Work instruction: Both the line below containing "fast tables -/" and the line containing "ge, path =>", along with every line between them, should be repeated exactly; no other line belongs in the answer.

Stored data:
-.-.-

import Summits.MatrixMultiplication.MatrixMultiplication.Theses.SnSubsetDichotomy
import Literature.RepresentationTheory.FiniteGroups.VershikKerovLimitShape
import Literature.Barriers.MatrixMultiplication.YoungSubgroupBarrierProofs
import Literature.Combinatorics.Additive.TPPGroupAlgebra

/-!
# Disproof of `NoThresholdSubsetTriple` — findings

Crux (route `SnSubsetDichotomy`, item stmt-MatrixMultiplication-8302, rank 0, the NEGATIVE side):
`∃ c > 0, ∃ n₀, ∀ n ≥ n₀, ∀ S T U ⊆ S_n, TPP S T U → |S||T||U| ≤ (n!)^{3/2} · e^{-c√n}`.

Standing adversary file (refuter, cdisprove mode).  Prose lives in docstrings; every `theorem` is
checked (`lean check` rc 0, no `sorry`, axioms propext/Classical.choice/Quot.sound).  LANDING: the
gate accepts from a refuter only `¬ <Theses decl>` files under Theorems/ (no `Negative/` sub-tree:
dry-run p-none bounced `theorems.refuter`), so everything below travels as item EVIDENCE on
stmt-8302 (this file) — provers/planners may copy any block verbatim; the §6 construction is also
attached to SnThresholdCensus item stmt-5541 as a candidate proof of `PairwiseTrivialAtThreshold`
(Cand5541.lean, audit: proof-of-item closed).  Index:

* §0 `crux_iff_not_target`, `summit_of_not_crux` — WHY IT RESISTS: a disproof of the crux is
  literally a proof of the route target `ThresholdSubsetTriples`, and (with the tree's Vershik–Kerov
  theorem and the route's proved deciding theorem `closes`) a proof of `ω(ℂ) = 2`.  No finite
  computation and no known construction family decides it (best known TPP triples in `S_n` lose
  `e^{-Θ(n)}`, Young/triangle type; best proved saving is `√(n-1)`, BCGPU 2023 Thm 3.2).
* §1 LOAD-BEARING `TPP`: `false_without_TPP` (witness `S = T = U = S_n`).
* §2 LOAD-BEARING `0 < c`: WITHOUT it the statement is TRUE — `packing_bound`
  (`|S||T||U| ≤ (n!)^{3/2}` for every TPP triple, Cohn–Umans packing) and `holds_without_posConst`.
  All content of the crux is the factor `e^{-c√n}`.
* §3 LOAD-BEARING `n₀`: `false_without_n0` (at `n = 1` the bound reads `1 ≤ e^{-c}`).
* §4 PARTIAL TRUTH (barrier side): `crux_holds_for_young_triples` — for triples of YOUNG subgroups
  the crux holds with the stronger saving `e^{-cn}` (tree theorem `BCCGU2017_thm42_holds`); any
  counterexample family must be non-Young.
* §5 SMALL MODELS: `decide`-certified TPP triples in `S_3` (volume 8 > 3!) and `S_4` (volume
  36 > 4!, a subgroup triple); exhaustive census `β(S_3) = 8`, `β(S_4) = 36` (subsets do not beat
  subgroups for `n ≤ 4`); rooted-triple violation densities ≈ 1/3 for `m ≤ 7` (docstring), and
  `rooted_subgroups_not_tpp_m3` (explicit violating involutions at `n = 6`).
* §6 LOAD-BEARING three-fold condition: `false_with_pairwise_only` — with the TPP weakened to
  the PAIRWISE TPP (`Q(S)∩Q(T) = Q(T)∩Q(U) = Q(U)∩Q(S) = {1}`) the bound fails for every `c > 0`:
  the rooted hyperoctahedral stabilisers (`rooted_triple`, sizes `(m-1)!·2^{m-1}` in `S_{2m}`,
  pairwise TPP PROVED for odd `m`) sit at polynomial slack `n⁻³` below `(n!)^{3/2}`.
* §9 TARGETS (picked line `two-modular-loewy-slice-rank`): `radicalWindow_iff_loewyWindow`
  (stub_radicalWindow ⟺ "all but n!e^{-K√n} of rad 𝔽̄₂S_n lies in Loewy layers [b,2b)") and
  `thin_of_radicalWindow` (⇒ thin first radical layer `dim J/J² ≤ n!e^{-K√n}+1` or thin `J²`) —
  proved on the line's own objects; data `n ≤ 7` shows no decay; scale remarks.
* §8 SHAPE OF A COUNTEREXAMPLE: `card_gt_of_threshold`, `card_lt_of_threshold` — a TPP triple
  beating `(n!)^{3/2}e^{-c√n}` has all three sets of size in `(√(n!)e^{-c√n}, √(n!)e^{c√n})`.
* §7 GLUE + OPEN STRENGTHENINGS: `hyperoctahedralSubsets_of_crux`, `polynomialSlack_of_crux`
  (the crux is the strongest negative statement of the route: killing either sibling kills it);
  open strengthenings `e^{-c√n} → e^{-cn}` (Young triples lose `e^{-Θ(n)}`, consistent) and
  uniform-in-`c` (no construction within `e^{-O(√n)}` of packing is known; best proved saving
  `√(n-1)`, BCGPU 2023 Thm 3.2 = tree theorem `BCGPU2023_thm32_holds`) — docstring.
-/

set_option linter.dupNamespace false
import Summits.Ventures.QEC.Census.RefinedIPCertificateGridSound
import HarnessLib

/-!
# Refined certificates on the evaluation grid: power rows (kernel-cheaper node tables), same checker semantics

Venture QEC (cell `qec`, rung X1; row 06). `RefinedIPCertificateGrid.lean` builds the node tables of the y-parts
`y₀^{w−b−c} y₁^{b} y₂^{c}` entry by entry with `^`; at `w₀ = 22` (the β cell `(22,14)`) the `23 × 23 × 276` power
chains exhaust the kernel («excessive memory consumption», measured). This file computes the SAME tables from
precomputed power rows `[x⁰, …, xʷ]` (two products per entry) and proves the resulting tables, leaf check and tree
check EQUAL to those of `RefinedIPCertificateGrid(Sound).lean` (`nodeTabF_eq`, `gridTabF_eq`, `rleafOKF_eq`,
`checkPathF_eq`), so soundness transfers verbatim: `not_crssRefinedFeasible_of_checkF`. HONEST FRAMING: a
re-implementation of a pure function with an equality proof; nothing here certifies a distance.
[cite: CalderbankEtAl1998, §7 (ii) (printed p. 28)]; [cite: MacWilliamsSloane1977, Ch. 17 §4 Thm. 20].
-/

namespace Summit.Ventures.QEC.Census

open Finset Literature.InformationTheory.QuantumCodes

/-! ### 1. Power rows -/

/-- `[acc, acc·x, acc·x², …]` with `n + 1` entries (running products). [folklore] -/
def powRowAux (x : ℤ) : ℕ → ℤ → List ℤ
  | 0, acc => [acc]
  | n + 1, acc => acc :: powRowAux x n (acc * x)

/-- The power row `[x⁰, x¹, …, xⁿ]`. [folklore] -/
def powRow (x : ℤ) (n : ℕ) : List ℤ := powRowAux x n 1

/-- Lookup in `powRowAux`. [folklore] -/
theorem powRowAux_getD (x : ℤ) : ∀ (n : ℕ) (acc : ℤ) (i : ℕ), i ≤ n → (powRowAux x n acc).getD i 0 = acc * x ^ i
  | 0, acc, i, hi => by
    obtain rfl : i = 0 := Nat.le_zero.1 hi
    simp [powRowAux]
  | n + 1, acc, 0, _ => by simp [powRowAux]
  | n + 1, acc, i + 1, hi => by
    simp only [powRowAux, List.getD_cons_succ]
    rw [powRowAux_getD x n (acc * x) i (by omega)]
    ring

/-- Lookup in a power row: `[x⁰,…,xⁿ][i] = xⁱ` for `i ≤ n`. [folklore] -/
theorem powRow_getD (x : ℤ) {n i : ℕ} (hi : i ≤ n) : (powRow x n).getD i 0 = x ^ i := by
  rw [powRow, powRowAux_getD x n 1 i hi, one_mul]

/-! ### 2. The node tables from power rows -/

/-- The y-part table of one node, from three power rows. [folklore] -/
def nodeTabF (w : ℕ) (y : ℤ × ℤ × ℤ) : List (List ℤ) :=
  let Y0 := powRow y.1 w
  let Y1 := powRow y.2.1 w
  let Y2 := powRow y.2.2 w
  (List.range (w + 1)).map fun b => (List.range (w + 1)).map fun c => Y0.getD (w - b - c) 0 * Y1.getD b 0 * Y2.getD c 0

/-- `map` over `range` only depends on the values below the bound. [folklore] -/
private theorem map_range_congr {α : Type*} (n : ℕ) {f g : ℕ → α} (h : ∀ i, i < n → f i = g i) :
    (List.range n).map f = (List.range n).map g :=
  List.map_congr_left fun i hi => h i (List.mem_range.1 hi)

/-- **The fast node table equals the reference one.** [folklore] -/
theorem nodeTabF_eq (w : ℕ) (y : ℤ × ℤ × ℤ) : nodeTabF w y = nodeTab w y := by
  simp only [nodeTabF, nodeTab, tab2]
  refine map_range_congr _ fun b hb => map_range_congr _ fun c hc => ?_
  rw [powRow_getD _ (by omega), powRow_getD _ (by omega), powRow_getD _ (by omega), yPart]

/-- The inner table from fast node tables. [folklore] -/
def innerTabF (w : ℕ) (ys : List (ℤ × ℤ × ℤ)) (mu : List ℤ) : List (List ℤ) :=
  let nts := ys.map (nodeTabF w)
  tab2 w fun b c => (List.zipWith (fun T s => s * get2 T b c) nts mu).sum

/-- `innerTabF = innerTab`. [folklore] -/
theorem innerTabF_eq (w : ℕ) (ys : List (ℤ × ℤ × ℤ)) (mu : List ℤ) : innerTabF w ys mu = innerTab w ys mu := by
  simp only [innerTabF, innerTab, funext (nodeTabF_eq w)]

/-- The full table from fast inner tables; the x-power table from power rows too. [folklore] -/
def gridTabF (m w : ℕ) (xs : List (ℤ × ℤ)) (ys : List (ℤ × ℤ × ℤ)) (mus : List (List ℤ)) : List (List (List ℤ)) :=
  let xts := xs.map fun x => (List.range (m + 1)).map (xPart m x)
  let its := mus.map (innerTabF w ys)
  tab3 m w fun a b c => (List.zipWith (fun X T => X.getD a 0 * get2 T b c) xts its).sum

/-- `gridTabF = gridTab`. [folklore] -/
theorem gridTabF_eq (m w : ℕ) (xs : List (ℤ × ℤ)) (ys : List (ℤ × ℤ × ℤ)) (mus : List (List ℤ)) :
    gridTabF m w xs ys mus = gridTab m w xs ys mus := by
  simp only [gridTabF, gridTab, funext (innerTabF_eq w ys)]

/-! ### 3. The leaf and tree checks with fast tables -/

section Check

variable (n k d e w₀ : ℕ)

/-- The grid leaf check with fast tables (otherwise literally `rleafOKG`). Column: definition (ours).
[cite: MacWilliamsSloane1977, Ch. 17 §4 Thm. 20] -/
def rleafOKF (path : List RSplit) (L : RLeafG) : Bool :=
  let TP := gridTabF (n - w₀) w₀ (gridX (n - w₀)) (gridY w₀) L.mus
  let TT := gridTabF (n - w₀) w₀ ((gridX (n - w₀)).map tX) ((gridY w₀).map tY) L.mus
  decide (w₀ ≤ n) && signsOK (baseRows n k d e) L.base && splitSignsOK path L.smult &&
  ((List.range (n + 1)).all fun j =>
    decide (coefAG n k d e path L j ≤ 0) && decide (coefBG n k d e path L j ≤ 0) &&
      decide (coefWG n k d e path L j ≤ 0)) &&
  ((List.range (n - w₀ + 1)).all fun a => (List.range (w₀ + 1)).all fun b => (List.range (w₀ + 1)).all fun c =>
    (!(decide (d ≤ a + b + c)) || decide (0 ≤ get3 L.kap a b c)) &&
    decide (coefRG w₀ TT path L a b c ≤ 0) && decide (coefRpG n k w₀ TP path L a b c ≤ 0)) &&
  decide (0 < leafRhsG n k d e path L)

/-- `rleafOKF = rleafOKG`. [folklore] -/
theorem rleafOKF_eq (path : List RSplit) (L : RLeafG) : rleafOKF n k d e w₀ path L = rleafOKG n k d e w₀ path L := by
  simp only [rleafOKF, rleafOKG, gridTabF_eq]

/-- The tree check with fast tables. Column: definition (ours). [cite: MacWilliamsSloane1977, Ch. 17 §4 Thm. 20] -/
def RTreeG.checkPathF : RTreeG → List RSplit → Bool
  | .leaf L, path => rleafOKF n k d e w₀ path L
  | .split ca cb cw cr crp v le ge, path =>
    le.checkPathF (path ++ [⟨ca, cb, cw, cr, crp, v, false⟩]) && ge.checkPathF (path ++ [⟨ca, cb, cw, cr, crp, v, true⟩])

/-- `checkPathF = checkPath`. [folklore] -/
theorem RTreeG.checkPathF_eq (t : RTreeG) (path : List RSplit) :
    t.checkPathF n k d e w₀ path = t.checkPath n k d e w₀ path := by
  induction t generalizing path with
  | leaf L => simp only [RTreeG.checkPathF, RTreeG.checkPath, rleafOKF_eq]
  | split ca cb cw cr crp v le ge ihl ihg => simp only [RTreeG.checkPathF, RTreeG.checkPath, ihl, ihg]

/-- The fast grid checker for `CRSSRefinedFeasible n k d w₀` in parity branch `e`. Column: definition (ours).
[cite: CalderbankEtAl1998, §7 (ii)] -/
def RTreeG.checkF (t : RTreeG) : Bool := t.checkPathF n k d e w₀ []

end Check

/-- **Two fast-checked grid certificates refute the refined system** (soundness transferred from
`not_crssRefinedFeasible_of_checkG` through `checkPathF_eq`) — UNCONDITIONAL. Column: proved (ours).
[cite: CalderbankEtAl1998, §7 (ii) (printed p. 28)] -/
theorem not_crssRefinedFeasible_of_checkF {n k d w₀ : ℕ} (t₀ t₁ : RTreeG) (h₀ : t₀.checkF n k d 0 w₀ = true)
    (h₁ : t₁.checkF n k d 1 w₀ = true) : ¬ CRSSRefinedFeasible n k d w₀ := by
  rw [RTreeG.checkF, RTreeG.checkPathF_eq] at h₀ h₁
  exact not_crssRefinedFeasible_of_checkG t₀ t₁ h₀ h₁

end Summit.Ventures.QEC.Census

-.-.-

Response area:
/-! ### 3. The leaf and tree checks with fast tables -/

section Check

variable (n k d e w₀ : ℕ)

/-- The grid leaf check with fast tables (otherwise literally `rleafOKG`). Column: definition (ours).
[cite: MacWilliamsSloane1977, Ch. 17 §4 Thm. 20] -/
def rleafOKF (path : List RSplit) (L : RLeafG) : Bool :=
  let TP := gridTabF (n - w₀) w₀ (gridX (n - w₀)) (gridY w₀) L.mus
  let TT := gridTabF (n - w₀) w₀ ((gridX (n - w₀)).map tX) ((gridY w₀).map tY) L.mus
  decide (w₀ ≤ n) && signsOK (baseRows n k d e) L.base && splitSignsOK path L.smult &&
  ((List.range (n + 1)).all fun j =>
    decide (coefAG n k d e path L j ≤ 0) && decide (coefBG n k d e path L j ≤ 0) &&
      decide (coefWG n k d e path L j ≤ 0)) &&
  ((List.range (n - w₀ + 1)).all fun a => (List.range (w₀ + 1)).all fun b => (List.range (w₀ + 1)).all fun c =>
    (!(decide (d ≤ a + b + c)) || decide (0 ≤ get3 L.kap a b c)) &&
    decide (coefRG w₀ TT path L a b c ≤ 0) && decide (coefRpG n k w₀ TP path L a b c ≤ 0)) &&
  decide (0 < leafRhsG n k d e path L)

/-- `rleafOKF = rleafOKG`. [folklore] -/
theorem rleafOKF_eq (path : List RSplit) (L : RLeafG) : rleafOKF n k d e w₀ path L = rleafOKG n k d e w₀ path L := by
  simp only [rleafOKF, rleafOKG, gridTabF_eq]

/-- The tree check with fast tables. Column: definition (ours). [cite: MacWilliamsSloane1977, Ch. 17 §4 Thm. 20] -/
def RTreeG.checkPathF : RTreeG → List RSplit → Bool
  | .leaf L, path => rleafOKF n k d e w₀ path L
  | .split ca cb cw cr crp v le ge, path =>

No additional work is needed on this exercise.